The Good Men Project

The Stories We Read vs. The Stories We Tell

A Charles Amis interview unlocks one of the keys to video games as an artform.

I was enjoying a typically insightful AV Club interview with Charles Amis recently, and something struck me. Specifically, this:

I went from really being passionate about my own stories—what I now call “developer stories,” which are the stories that people who make the games want to tell. Then I shifted toward “player stories,” the stories that players tell themselves or their friends after they play the game. The stuff you find after a great game of basketball. When people talk about it later, what do they say? That’s something that only games can do, creating player stories.

That’s actually quite brilliant, not least because Mr. Amis does not draw an imaginary distinction between games we play outdoors with our large muscle groups and games we play indoors with our thumbs. They are all weighted random number generators around which we construct narratives, and we love those narratives.

True story: many a year ago, one of our cats got out of the house late at night. My girlfriend chased the little beast, but could not catch it. Already outside, she wanted to get my attention so I could help. Knowing that I was in the basement, she tried to pound on the basement window and call my name. Unfortunately, the window broke in the process, cutting her hand.

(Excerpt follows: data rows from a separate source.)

/-!
# T3′ P-2 row (R2²), organ (D2-α): at an inert place `w ∣ v` of a CM field, `disc χ_g = y² · ι_w k₀` with `k₀` a uniformiser of `L⁺_v` and `σ_w y = −y · σ_w D`;
# `σ_w` moves an integer by a unit; `σ_w`-fixed elements of even order are norms

Topic `NumberTheory/LocalFields`; namespace `Literature.NumberTheory.LocalFields`.  THEOREMS ONLY (no definition, no instance, no notation, no named fact, no `sorry`); kernel lane
`--supports stmt-HodgeConjecture-24833`.  Cell `pub/hodgecm-mathlib` (D-0151), crux H413; road «S3-tree», brick T3′, P-2 row (R2²) (holder A-p19 (g26), head [T2-d]; architect A-p16 (g30)
A-145∕A-152), sub-organ **(D2) «THE EIGEN-FIELD PACKAGE AT w»**, part α = the CM inputs of part β `Rogawski1990/TypeTwoEigenFieldPackage` (p846663): `hmove`, `hnormF`, and the
datum `(y, k₀)` with `4D = t² − y²·ι k₀`, `σ y = −(y·σD)`.  HONEST LABEL: HC_CM is proved only modulo the 2 remaining named inputs (hLiu418 24832, h413 24833) until rung 0 closes;
unconditional local algebra, count-neutral.

THE SETTING.  `L` a CM field, `L⁺` its maximal real subfield, `v` a finite place of `L⁺` UNRAMIFIED in `L` with `v ∤ 2`, `w ∣ v` the place of `L` (`c • w = w`, `c` = complex conjugation),
`σ := σ_w = galAdicCompletionMap c hw : L_w →+* L_w`, `ι := toPlace v w : L⁺_v →+* L_w`, `ϖ := ι(ϖ_v)` the `σ`-fixed uniformiser.
* §0 (generic non-archimedean local field with Frobenius reduction of order `q²`, `2 ∈ 𝒪ˣ`): **`isSquare_of_frobenius_mul_eq_one`** (`ȳ·ȳ^q = 1 ⇒ ȳ` a square: `ȳ^{q²∕2} =
  (ȳ^{q+1})^{(q−1)∕2}`), **`isSquare_coe_of_isUnit_of_mul_map_eq_one`** (a NORM-ONE unit `u·σu = 1` is a square, by Hensel ★ `isSquare_coe_of_isUnit_of_isSquare_residue`).
* §1 **`exists_isUnit_galAdicCompletionMap_sub`** (`hmove`: a unit `a ∈ 𝒪[L_w]` moved by a unit — `σ̄ = Frob_q ≠ id`, ★ `exists_isUnit_map_sub_of_residueHom_ne`);
  **`exists_mul_galAdicCompletionMap_mul_eq_one_of_even`** (`hnormF`: a `σ`-fixed `c ≠ 0` of EVEN order has `a·σa·c = 1` — `c·ϖ^{log|c|}` is a `σ`-fixed unit, a norm by ★
  `exists_mul_galAdicCompletionMap_eq_of_inert`); `isSquare_of_mul_galAdicCompletionMap_eq_one` (a norm-one unit of `L_w` is a square); `exists_skew_unit` (`σ u₁ = −u₁`, `|u₁| = 1`, `u₁² ∈ ι(L⁺_v)`).
* §2 **`exists_skew_sqrt_discriminant`**: for `t, D ∈ L_w` with `D·σD = 1`, `σt = t·σD` and `|t² − 4D|_w = exp(−(2N+1))`: `∃ y ∈ L_w, k₀ ∈ L⁺_v` with `|k₀|_v = exp(−1)`,
  `4D = t² − y²·ι k₀`, `σ y = −(y·σD)`, `|y|_w = exp(−N)`.  Route: `D = r²` (§0); `Δ₀ := (t² − 4D)·σD` is `σ`-fixed, `= ι a` (★ `exists_toPlace_eq_of_galAdicCompletionMap_eq`), `|a|_v = exp(−(2N+1))`,
  `k₀ := a ∕ ϖ_v^{2N}`, `y₀ := ϖ^N·r`; `r·σr = ±1` gives `σ y₀ = ∓ y₀·σD`; in the `+` case twist `y₀` by the skew unit `u₁` and `k₀` by `u₁² = ι f₁`.

## References
* [SerreLocalFields1979] J.-P. Serre, *Local Fields*, GTM 67 (1979): Ch. V §2 Prop. 3 and Corollary; Ch. XIV §4 (Euler ∕ Hensel for squares).
* [Neukirch1999] J. Neukirch, *Algebraic Number Theory*, Grundlehren 322 (1999): Ch. II (4.3), (5.7)–(5.8), §7.
* [Rogawski1990] J. D. Rogawski, *Automorphic Representations of Unitary Groups in Three Variables* (1990): §4.9 Lemma 4.9.3 p. 56 (the type-(2) torus `E¹ × K₁¹`).
-/

set_option autoImplicit false

noncomputable section

open NumberField IsDedekindDomain ValuativeRel
open scoped ValuativeRel
open Literature.NumberTheory.Automorphic Literature.NumberTheory.Automorphic.UnitaryGroup Literature.NumberTheory.GaloisRepresentations
open Literature.NumberTheory.LocalFields.UnramifiedQuadraticNorm Literature.NumberTheory.NumberFields

namespace Literature.NumberTheory.LocalFields

/-! ## §0 A non-archimedean local field with Frobenius reduction: norm-one units are squares -/

section LocalField

variable {E : Type*} [Field E] [ValuativeRel E] [TopologicalSpace E] [IsNonarchimedeanLocalField E] (σ : E →+* E)

/-- **A residue of norm one is a square**: in a field of order `q²` and odd characteristic with `σk = (·)^q`, `y · σk y = 1` (i.e. `y^{q+1} = 1`) forces `y` to be a square —
`y^{q²∕2} = (y^{q+1})^{(q−1)∕2} = 1` (Euler's criterion, `q` odd). [cite: SerreLocalFields1979, Ch. V §2] [cite: Neukirch1999, Ch. II (4.3)] -/
theorem isSquare_of_frobenius_mul_eq_one (σk : 𝓀[E] →+* 𝓀[E]) {q : ℕ} (hk : Nat.card 𝓀[E] = q ^ 2) (hσq : ∀ x : 𝓀[E], σk x = x ^ q)
    (h2 : (2 : 𝓀[E]) ≠ 0) {y : 𝓀[E]} (hy : y * σk y = 1) : IsSquare y := by
  classical
  letI : Fintype 𝓀[E] := Fintype.ofFinite _
  have hk' : Fintype.card 𝓀[E] = q ^ 2 := by rw [← Nat.card_eq_fintype_card, hk]
  have hy0 : y ≠ 0 := fun h0 => by rw [h0, zero_mul] at hy; exact zero_ne_one hy
  have hchar : ringChar 𝓀[E] ≠ 2 := by
    intro h
    apply h2
    have h22 : ((2 : ℕ) : 𝓀[E]) = 0 := (ringChar.spec 𝓀[E] 2).2 (by rw [h])
    exact_mod_cast h22
  -- `q` is odd
  have hodd : q ^ 2 % 2 = 1 := by
    rw [← hk']
    rcases Nat.mod_two_eq_zero_or_one (Fintype.card 𝓀[E]) with h | h
    · exact absurd (FiniteField.even_card_iff_char_two.2 h) hchar
    · exact h
  have hq : q % 2 = 1 := by
    rcases Nat.mod_two_eq_zero_or_one q with h | h
    · exfalso; rw [Nat.pow_mod, h] at hodd; norm_num at hodd
    · exact h
  -- `y^{q+1} = 1`
  have hyq : y ^ (q + 1) = 1 := by rw [pow_succ', ← hσq y]; exact hy
  rw [FiniteField.isSquare_iff hchar hy0, hk']
  have hdiv : q ^ 2 / 2 = (q + 1) * ((q - 1) / 2) := by
    obtain ⟨m, rfl⟩ : ∃ m, q = 2 * m + 1 := ⟨q / 2, by omega⟩
    have e1 : (2 * m + 1) ^ 2 / 2 = 2 * m * m + 2 * m := by
      rw [show (2 * m + 1) ^ 2 = (2 * m * m + 2 * m) * 2 + 1 by ring]; omega
    have e2 : (2 * m + 1 - 1) / 2 = m := by omega
    rw [e1, e2]; ring
  rw [hdiv, pow_mul, hyq, one_pow]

That’s not a very interesting story. What makes it interesting is that I was playing Silent Hill 2 at the time.

For those who have not played it, Silent Hill 2 is slightly scarier than watching a clown with a chainsaw crawl out from under your bed, only to realize that the clown’s lower body is a giant spider. The only people laughing at that sentence are folks who never played the game; those who have are nodding in recognition.

So from my perspective, the story goes like this: I was playing Silent Hill 2 in a dark basement at midnight, when suddenly I heard the sound of shattering glass right behind me, as my name was screamed from behind a waving, bloody hand. I am legitimately proud that I didn’t piss myself.

That is what Mr. Amis is talking about: the stories we create around the structures we play with. The Ninth-Inning Homer, the Eighty-Yard Touchdown, the Miracle Three-Pointer, the Orc That Wouldn’t Die, the Epic Fail Speed Run. There’s a reason for the cliché of the former athlete still spouting tales of his glory days. We love stories that we are a part of, that we had a hand in creating. Old games, new games, they’re all ultimately vehicles for the creation of personal stories.

That fact is why video games are such an interesting artform. They engage with us as humans in a way most other artforms do not, by engaging our sense of personal, human narrative. We help create the stories, we connect them to our lives, and in so doing they become our own. If Mr. Amis’s design strategy is to engage more deeply with that, I say more power to him.